◆ What is needed
Every line in the records below between the one holding "have hint : ∫" and the one holding "inequality.** Under the", inclusive, is to be set down exactly; all other lines are to be left out.

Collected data
--------------------------------------------------

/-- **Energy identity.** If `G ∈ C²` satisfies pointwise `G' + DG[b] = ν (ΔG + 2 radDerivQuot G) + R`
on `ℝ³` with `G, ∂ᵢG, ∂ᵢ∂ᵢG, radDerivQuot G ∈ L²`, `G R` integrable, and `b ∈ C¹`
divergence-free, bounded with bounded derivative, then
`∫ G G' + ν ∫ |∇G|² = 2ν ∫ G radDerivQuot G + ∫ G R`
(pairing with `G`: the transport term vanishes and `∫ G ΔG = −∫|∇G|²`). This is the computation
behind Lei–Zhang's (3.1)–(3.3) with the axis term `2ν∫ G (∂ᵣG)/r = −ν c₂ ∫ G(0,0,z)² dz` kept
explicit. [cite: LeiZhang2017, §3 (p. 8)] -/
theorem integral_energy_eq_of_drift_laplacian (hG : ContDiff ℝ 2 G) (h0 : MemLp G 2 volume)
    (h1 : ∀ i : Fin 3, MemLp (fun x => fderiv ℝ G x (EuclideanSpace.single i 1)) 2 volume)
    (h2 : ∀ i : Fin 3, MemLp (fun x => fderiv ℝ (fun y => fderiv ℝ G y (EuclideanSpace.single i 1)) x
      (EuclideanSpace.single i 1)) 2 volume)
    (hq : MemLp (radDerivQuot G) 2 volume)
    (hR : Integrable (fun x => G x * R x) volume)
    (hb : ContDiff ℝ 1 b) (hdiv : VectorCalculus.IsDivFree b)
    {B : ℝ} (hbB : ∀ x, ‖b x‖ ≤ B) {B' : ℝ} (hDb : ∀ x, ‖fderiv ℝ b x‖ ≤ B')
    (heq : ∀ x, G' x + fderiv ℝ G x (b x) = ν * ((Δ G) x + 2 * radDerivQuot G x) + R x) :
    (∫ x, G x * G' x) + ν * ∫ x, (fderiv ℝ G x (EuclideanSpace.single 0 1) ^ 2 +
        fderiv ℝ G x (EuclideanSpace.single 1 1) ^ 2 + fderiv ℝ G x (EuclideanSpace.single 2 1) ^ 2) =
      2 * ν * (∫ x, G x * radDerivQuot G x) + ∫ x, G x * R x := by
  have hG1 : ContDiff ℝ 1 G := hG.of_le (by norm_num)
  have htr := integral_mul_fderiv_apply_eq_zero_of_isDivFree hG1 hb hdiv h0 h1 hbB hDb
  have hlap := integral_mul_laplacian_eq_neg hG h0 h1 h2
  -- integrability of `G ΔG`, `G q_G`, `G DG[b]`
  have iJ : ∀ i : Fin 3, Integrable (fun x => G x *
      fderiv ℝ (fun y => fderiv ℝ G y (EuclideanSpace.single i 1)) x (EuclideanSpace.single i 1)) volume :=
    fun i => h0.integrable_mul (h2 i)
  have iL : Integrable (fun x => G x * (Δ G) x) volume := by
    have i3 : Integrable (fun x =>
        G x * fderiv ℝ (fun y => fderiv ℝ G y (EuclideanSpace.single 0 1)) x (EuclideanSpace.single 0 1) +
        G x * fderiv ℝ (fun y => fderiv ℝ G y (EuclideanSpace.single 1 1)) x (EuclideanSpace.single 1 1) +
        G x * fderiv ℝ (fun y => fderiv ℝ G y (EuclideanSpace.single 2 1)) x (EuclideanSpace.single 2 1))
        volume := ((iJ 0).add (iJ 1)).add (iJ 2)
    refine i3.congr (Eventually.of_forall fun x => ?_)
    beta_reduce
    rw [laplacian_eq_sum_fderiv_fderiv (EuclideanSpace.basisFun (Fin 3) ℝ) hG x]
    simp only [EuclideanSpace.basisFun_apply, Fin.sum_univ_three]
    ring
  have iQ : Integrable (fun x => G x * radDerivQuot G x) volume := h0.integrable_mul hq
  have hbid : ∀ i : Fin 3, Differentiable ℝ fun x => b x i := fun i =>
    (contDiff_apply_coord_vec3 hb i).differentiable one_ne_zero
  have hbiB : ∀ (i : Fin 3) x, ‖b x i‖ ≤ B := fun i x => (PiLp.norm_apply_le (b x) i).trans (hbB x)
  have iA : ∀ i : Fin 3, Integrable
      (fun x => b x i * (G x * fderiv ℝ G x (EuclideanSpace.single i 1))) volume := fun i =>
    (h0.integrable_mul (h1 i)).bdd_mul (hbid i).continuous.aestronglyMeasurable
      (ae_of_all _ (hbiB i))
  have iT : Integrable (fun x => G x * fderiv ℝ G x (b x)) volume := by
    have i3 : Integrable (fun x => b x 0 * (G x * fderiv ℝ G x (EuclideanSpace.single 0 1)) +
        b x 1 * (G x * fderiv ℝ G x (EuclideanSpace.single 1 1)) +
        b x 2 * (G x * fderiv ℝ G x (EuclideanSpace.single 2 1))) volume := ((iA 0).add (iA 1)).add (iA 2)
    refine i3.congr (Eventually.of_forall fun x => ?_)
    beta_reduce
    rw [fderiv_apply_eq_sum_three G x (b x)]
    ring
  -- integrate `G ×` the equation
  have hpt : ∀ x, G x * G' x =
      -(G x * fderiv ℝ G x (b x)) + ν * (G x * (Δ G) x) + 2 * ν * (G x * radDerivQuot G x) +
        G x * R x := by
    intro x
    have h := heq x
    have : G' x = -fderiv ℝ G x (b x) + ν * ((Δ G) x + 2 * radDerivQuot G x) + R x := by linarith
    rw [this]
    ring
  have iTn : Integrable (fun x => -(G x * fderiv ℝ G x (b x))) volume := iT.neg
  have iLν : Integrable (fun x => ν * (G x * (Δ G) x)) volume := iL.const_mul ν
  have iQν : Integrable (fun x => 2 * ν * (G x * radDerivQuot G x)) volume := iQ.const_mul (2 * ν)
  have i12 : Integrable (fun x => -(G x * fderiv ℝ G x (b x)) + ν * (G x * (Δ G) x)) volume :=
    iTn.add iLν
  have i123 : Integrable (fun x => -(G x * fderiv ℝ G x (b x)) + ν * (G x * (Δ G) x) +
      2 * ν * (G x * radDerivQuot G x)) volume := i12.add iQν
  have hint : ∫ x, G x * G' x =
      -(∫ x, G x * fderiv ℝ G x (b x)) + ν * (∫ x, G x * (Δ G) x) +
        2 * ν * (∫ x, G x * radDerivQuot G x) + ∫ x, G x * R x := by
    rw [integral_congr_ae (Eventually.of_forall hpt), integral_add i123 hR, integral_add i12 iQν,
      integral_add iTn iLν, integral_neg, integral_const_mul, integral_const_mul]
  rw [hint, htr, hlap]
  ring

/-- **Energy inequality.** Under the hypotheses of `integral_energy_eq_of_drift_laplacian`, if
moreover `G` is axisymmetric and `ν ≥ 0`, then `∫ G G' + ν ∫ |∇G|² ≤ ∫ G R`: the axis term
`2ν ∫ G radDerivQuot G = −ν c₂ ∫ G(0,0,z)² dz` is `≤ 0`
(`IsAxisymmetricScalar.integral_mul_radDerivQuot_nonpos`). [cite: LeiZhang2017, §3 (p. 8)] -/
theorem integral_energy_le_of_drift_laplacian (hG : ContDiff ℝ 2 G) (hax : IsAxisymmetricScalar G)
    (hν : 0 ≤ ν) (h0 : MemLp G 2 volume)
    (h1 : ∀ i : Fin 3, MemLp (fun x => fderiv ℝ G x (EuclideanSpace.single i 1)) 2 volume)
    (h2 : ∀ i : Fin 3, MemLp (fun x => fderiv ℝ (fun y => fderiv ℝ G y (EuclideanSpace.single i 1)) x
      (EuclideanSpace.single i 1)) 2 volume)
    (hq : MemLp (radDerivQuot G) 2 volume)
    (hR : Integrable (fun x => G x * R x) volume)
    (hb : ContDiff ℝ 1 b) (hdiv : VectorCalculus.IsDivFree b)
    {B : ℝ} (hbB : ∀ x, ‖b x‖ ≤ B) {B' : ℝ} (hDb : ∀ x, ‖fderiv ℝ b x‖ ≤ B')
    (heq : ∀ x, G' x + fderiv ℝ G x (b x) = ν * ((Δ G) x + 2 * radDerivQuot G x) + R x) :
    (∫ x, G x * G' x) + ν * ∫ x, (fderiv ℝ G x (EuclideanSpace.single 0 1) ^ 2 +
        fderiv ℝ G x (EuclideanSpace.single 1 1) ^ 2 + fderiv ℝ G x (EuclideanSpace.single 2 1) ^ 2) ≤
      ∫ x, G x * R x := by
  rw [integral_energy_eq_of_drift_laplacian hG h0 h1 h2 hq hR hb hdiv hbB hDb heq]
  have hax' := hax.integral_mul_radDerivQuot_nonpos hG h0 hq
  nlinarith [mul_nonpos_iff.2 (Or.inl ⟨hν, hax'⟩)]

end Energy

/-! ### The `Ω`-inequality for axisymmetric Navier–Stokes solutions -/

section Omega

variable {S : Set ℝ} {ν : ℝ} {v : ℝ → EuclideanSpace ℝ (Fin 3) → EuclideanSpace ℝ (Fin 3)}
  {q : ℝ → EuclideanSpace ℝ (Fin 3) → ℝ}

--------------------------------------------------

◆ Exercise output
  have hint : ∫ x, G x * G' x =
      -(∫ x, G x * fderiv ℝ G x (b x)) + ν * (∫ x, G x * (Δ G) x) +
        2 * ν * (∫ x, G x * radDerivQuot G x) + ∫ x, G x * R x := by
    rw [integral_congr_ae (Eventually.of_forall hpt), integral_add i123 hR, integral_add i12 iQν,
      integral_add iTn iLν, integral_neg, integral_const_mul, integral_const_mul]
  rw [hint, htr, hlap]
  ring

/-- **Energy inequality.** Under the hypotheses of `integral_energy_eq_of_drift_laplacian`, if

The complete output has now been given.